It kind of depends on the formalism. In one setting you imagine a universe of things U and a function f maps its domain D < U to its range R < U. In other words, D and R are derived properties of the function, f.
On the other hand, you might define a function as a triple (D, R, f) which lets us discuss, and then immediately outlaw, the idea of a value x in D such that f(x) is not-defined.
The most flexible approach is, as stated, to define relations as subsets of DxR first and then take functions to be a specialized subset of relations. Then we have exact ideas for what happens when a function fails to map the entire (explicitly stated) domain and can talk about other cool concepts like restrictions.
What means D < U in your notation? It's like, D is a subset of U?
Anyway the problem with trying to make a function total by fiat like with the definition (D, R, f) is that for some functions (even computable functions), its domain may be an uncomputable set.
That's because if we could decide if a given x in f(x) makes f return something or not, if f represents the output of a Turing machine we could use that to solve the halting problem.
So while in principle every function is total in some domain D (precisely the domain which it is defined to return some value), sometimes we can't talk very usefully about this domain. In this case, we choose to treat f as a partial function and talk about a larger set of values D' f receive as input (and might or might not return anything), for which D is a subset.
Some properties might not be literally undecidable but we may not know how to solve them yet. For example, the function collatz : Nat -> () [0] that receives a natural number and either return nothing if its collatz sequence[1] eventually reaches 1, or else run forever. What's the domain of this function? (you can switch this for any actually undecidable problem for extra hardness)
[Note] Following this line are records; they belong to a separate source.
/-
Copyright: the b2b-balaban cell (near-miss cell 7), T⁴-continuum fan-out, lineage t4-ne7b-p2 (node U5c RENEWAL member).
Released under the licence of the surrounding project.
-/
import Literature.MathematicalPhysics.QuantumFieldTheory.Balaban1983to89.T4EntropyShapeInstances

/-!
# The renewal route's catalogue on the tree's shapes: the root mass (births) and the renewal edge

Summits-side support leaf of the T⁴-continuum cell (rung (B)+1 on a FINITE torus only; NOT infinite volume, NOT the
mass gap, NOT the Clay statement; NOT a proof of the spine estimate NE7b).  Lineage `t4-ne7b-p2` (generation 22),
node U5c, RENEWAL route; leaves N3a (root mass) and N3b (renewal edges) of the ROUND-2 skeleton
`t4/skeletons/NE7b-t4-ne7b-p2.md`, on the cell's [K] shape theorems `T4EntropyShapeInstances.birthResidualSum_le` ∕
`birthShapeSum_le` (the index model of the operation S, `B16SProfile`; DIVERGENCE D-b02g9.1).  [folklore] real arithmetic
over those theorems BY NAME; nothing printed is quoted or asserted; the per-cube ∕ per-event factors and the window enter
as DISPLAYED symbols (`a₂` = the birth credit per unit of `d′ + 1`, `P` = the flat part of the birth exponent, `p` = the
renewal factor's exponent, `κ₁·R` = the tilt raised to the own window, `cP` = the part of the credit the pairing spends —
their printed shapes (1.79) p. 383, p. 386 ll. 1–3 and the pairing `T4PersistentHistoryCount.credit_dominates_window_poly`
are the instantiating seat's, cf. skeleton S1∕S4); no `def … : Prop` fact, no `[cite:]` tag of ours (the one cite tag in
this file's imports belongs to `birthShapeSum_le`'s location sentence).

WHAT.  §1 `rootMass_le` (N3a): at a slot (birth step `j`, anchor cube `c` in a window `B` of creation-scale cubes) the
ROOTS of the renewal forest are the face-connected birth shapes `X ∋ c`; with the bank-inflated root price
`pr X = exp(−(a₂·(d′(X) + 1)) − P)·exp(2μ·d′(X))` (the (1.79)-type birth factor with the doubled size bank `2μ·d′` of
skeleton N2 added back) and the own booking `z₁^{W} = exp(κ₁·R)` paired by `κ₁·R ≤ cP ≤ P`, the root pairing mass is
`Σ_X pr X·exp(κ₁ R) ≤ exp(−(a₂ − 2μ))·K₀(d) ≤ K₀(d)` as soon as `a₂ − 2μ ≥ κ₀(d)` — a `B₀` depending on the dimension
only (`hpair₀` of `RenewalGroveSum.forestDom_of_grove_sum`).  §2 `renewalEdge_le` (N3b): a RENEWAL edge has ONE child per
parent and age (print: the renewed domain is `S(Z₀)`, deterministic; the new field's positions are inside the factor),
price `exp(−p)`, own booking `R`: `exp(−p)·exp(κ₁ R) ≤ exp(−(p − cP))` under the pairing `κ₁·R ≤ cP` — the `εr` of the
combined catalogue, small beyond the infrared threshold.  §3 decided toys.

HONEST DEPENDENCY (cell): continuum YM on T⁴ ⇐ BetaPertH ∧ nine spine estimates (0/9 proved); BetaPertH ⇐ (D1) ∧ (D4)
∧ CAP+tail.  This file changes none of it.
-/

open Finset
open Literature.MathematicalPhysics.QuantumFieldTheory.Balaban1983to89
open Literature.MathematicalPhysics.QuantumFieldTheory.Balaban1983to89.B13ScaleTransfer
open Literature.MathematicalPhysics.QuantumFieldTheory.Balaban1983to89.TreeLength
open Literature.MathematicalPhysics.QuantumFieldTheory.Balaban1983to89.T4EntropyShapeInstances

namespace Summit.QuantumFields.BalabanUV.T4Continuum.RenewalRootMass

noncomputable section

variable {d : ℕ}

/-! ## §1 The root pairing mass of a slot -/

section Roots

/-- **N3a — THE ROOT MASS IS DIMENSION-ONLY.**  Window `B` of creation-scale cubes, anchor `c ∈ B`; root price
`exp(−(a₂·(d′(X)+1)) − P)·exp(2μ·d′(X))` on the face-connected shapes `X ∋ c`; own booking `exp(κ₁·R)` with the pairing
`κ₁·R ≤ cP ≤ P`; rate condition `κ₀(d) ≤ a₂ − 2μ` ⇒
`Σ_X exp(−(a₂·(d′(X)+1)) − P)·exp(2μ·d′(X))·exp(κ₁·R) ≤ exp(−(a₂ − 2μ))·K₀(d)`.
By `T4EntropyShapeInstances.birthResidualSum_le` at the rate `a₂ − 2μ`. [folklore] -/
theorem rootMass_le (B : Finset (Pt d)) {c : Pt d} (hc : c ∈ B) {a₂ μ P κ₁ R cP : ℝ}
    (hrate : shapeRate d ≤ a₂ - 2 * μ) (hμ : 0 ≤ μ) (hpair : κ₁ * R ≤ cP) (hcP : cP ≤ P)
    [DecidablePred fun X : Finset (Pt d) => c ∈ X ∧ FaceConnected X] :
    ∑ X ∈ B.powerset.filter (fun X => c ∈ X ∧ FaceConnected X),
        Real.exp (-(a₂ * (treeLen X + 1)) - P) * Real.exp (2 * μ * treeLen X) * Real.exp (κ₁ * R) ≤
      Real.exp (-(a₂ - 2 * μ)) * shapeConst d := by
  -- each summand is at most the residual shape weight at rate `a₂ − 2μ`
  have h1 : ∀ X ∈ B.powerset.filter (fun X => c ∈ X ∧ FaceConnected X),
      Real.exp (-(a₂ * (treeLen X + 1)) - P) * Real.exp (2 * μ * treeLen X) * Real.exp (κ₁ * R) ≤
        Real.exp (-((a₂ - 2 * μ) * (treeLen X + 1))) := by
    intro X _
    rw [← Real.exp_add, ← Real.exp_add]
    refine Real.exp_le_exp.2 ?_
    have ht := treeLen_nonneg X
    nlinarith
  calc ∑ X ∈ B.powerset.filter (fun X => c ∈ X ∧ FaceConnected X),
        Real.exp (-(a₂ * (treeLen X + 1)) - P) * Real.exp (2 * μ * treeLen X) * Real.exp (κ₁ * R)
      ≤ ∑ X ∈ B.powerset.filter (fun X => c ∈ X ∧ FaceConnected X), Real.exp (-((a₂ - 2 * μ) * (treeLen X + 1))) :=
        Finset.sum_le_sum h1
    _ ≤ Real.exp (-(a₂ - 2 * μ)) * shapeConst d := birthResidualSum_le B hc hrate

/-- **… SO `B₀ := K₀(d)` SERVES AT EVERY SLOT** (the exponential prefactor is `≤ 1` once `a₂ ≥ 2μ`, automatic under the
rate condition since `κ₀(d) ≥ 0`). [folklore] -/
theorem rootMass_le_shapeConst (B : Finset (Pt d)) {c : Pt d} (hc : c ∈ B) {a₂ μ P κ₁ R cP : ℝ}
    (hrate : shapeRate d ≤ a₂ - 2 * μ) (hμ : 0 ≤ μ) (hpair : κ₁ * R ≤ cP) (hcP : cP ≤ P)
    [DecidablePred fun X : Finset (Pt d) => c ∈ X ∧ FaceConnected X] :
    ∑ X ∈ B.powerset.filter (fun X => c ∈ X ∧ FaceConnected X),
        Real.exp (-(a₂ * (treeLen X + 1)) - P) * Real.exp (2 * μ * treeLen X) * Real.exp (κ₁ * R) ≤ shapeConst d := by
  refine (rootMass_le B hc hrate hμ hpair hcP).trans ?_
  have h0 : 0 ≤ a₂ - 2 * μ := (shapeRate_nonneg d).trans hrate
  have h1 : Real.exp (-(a₂ - 2 * μ)) ≤ 1 := Real.exp_le_one_iff.2 (by linarith)
  calc Real.exp (-(a₂ - 2 * μ)) * shapeConst d ≤ 1 * shapeConst d :=
        mul_le_mul_of_nonneg_right h1 (shapeConst_pos d).le
    _ = shapeConst d := one_mul _

end Roots

/-! ## §2 The renewal edge: one child, price `exp(−p)`, own booking `R` -/

section RenewalEdge

/-- **N3b — THE RENEWAL EDGE'S CATALOGUE MASS**: `exp(−p)·exp(κ₁·R) ≤ exp(−(p − cP))` under the pairing `κ₁·R ≤ cP`.
(One child per parent and age: the renewed domain is the parent's S-image; nothing to count.) [folklore] -/
theorem renewalEdge_le {p κ₁ R cP : ℝ} (hpair : κ₁ * R ≤ cP) :
    Real.exp (-p) * Real.exp (κ₁ * R) ≤ Real.exp (-(p - cP)) := by
  rw [← Real.exp_add]
  exact Real.exp_le_exp.2 (by linarith)

/-- **… IS SMALL BEYOND THE INFRARED THRESHOLD**: if the pairing spends at most the fraction `θ < 1` of the credit,
`cP ≤ θ·p`, then the edge mass is `≤ exp(−(1 − θ)·p)`, which is `≤ ε` as soon as `log ε⁻¹ ≤ (1 − θ)·p`. [folklore] -/
theorem renewalEdge_le_of_threshold {p κ₁ R cP θ ε : ℝ} (hpair : κ₁ * R ≤ cP) (hθ : cP ≤ θ * p) (hε : 0 < ε)
    (hthr : Real.log ε⁻¹ ≤ (1 - θ) * p) :
    Real.exp (-p) * Real.exp (κ₁ * R) ≤ ε := by
  refine (renewalEdge_le hpair).trans ?_
  have h1 : Real.exp (-(p - cP)) ≤ Real.exp (-((1 - θ) * p)) := Real.exp_le_exp.2 (by nlinarith)
  refine h1.trans ?_
  rw [← Real.log_le_log_iff (Real.exp_pos _) hε, Real.log_exp]
  have h2 : Real.log ε⁻¹ = -Real.log ε := Real.log_inv ε
  linarith

end RenewalEdge

/-! ## §3 Decided toys -/

section Toy

/-- the renewal edge on numbers: `p = 8`, pairing spends `cP = 2` (`κ₁ = 1`, `R = 2`): mass `≤ e^{−6}` -/
example : Real.exp (-8) * Real.exp (1 * 2) ≤ Real.exp (-(8 - 2)) := renewalEdge_le (by norm_num)

/-- the exponents of the root bound on numbers: `a₂ = 10`, `μ = 2`, so the rate is `6` and the prefactor `e^{−6} ≤ 1`;
a shape of tree length `3` with `P = 5`, `κ₁ R = 4 ≤ cP = 4 ≤ 5` has exponent
`−(10·4) − 5 + 12 + 4 = −29 ≤ −(6·4) = −24`, decided -/
example : (-(10 * ((3 : ℚ) + 1)) - 5) + 2 * 2 * 3 + 4 ≤ -((10 - 2 * 2) * (3 + 1)) := by norm_num

end Toy

end

end Summit.QuantumFields.BalabanUV.T4Continuum.RenewalRootMass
Unfortunately the linked article doesn't talk about this particular motivation for defining partial functions in computer science, and instead cites sqrt as an example, even though it has a perfectly computable domain. The domain of sqrt is just the non-negative reals; which we could give a more precise type to sqrt in if we have means to define the type of non-negative numbers (maybe using the smart constructors[2] technique, available in any programming language that lets you to define records/structs), which may or may not be ergonomic. We don't need dependent types for that, but they could be a tool to make this stuff ergonomic and actually check this at compile time (first class support for refinement types would also help).
[0] something like this
fn collatz(n: natural) {
while (n != 1) {
if n % 2 == 0 {
n <- n / 2;
}
else {
n <- 3*n + 1;
}
}
}
> On the other hand, you might define a function as a triple (D, R, f)
That's also the approach in Functional Analysis. Depending on how you choose D and R, some fundamental properties of the function change, e.g. bijectivity. Therefore specifying the sets is strictly speaking not optional.
The proper function definition in the other formalism would be rather:
Real-world implementations of mathematics always have limitations and the question is when to model them mathematically. In particular, do you model them in the type system and make all your function types that much more complicated? It makes most functions incompatible without glue code.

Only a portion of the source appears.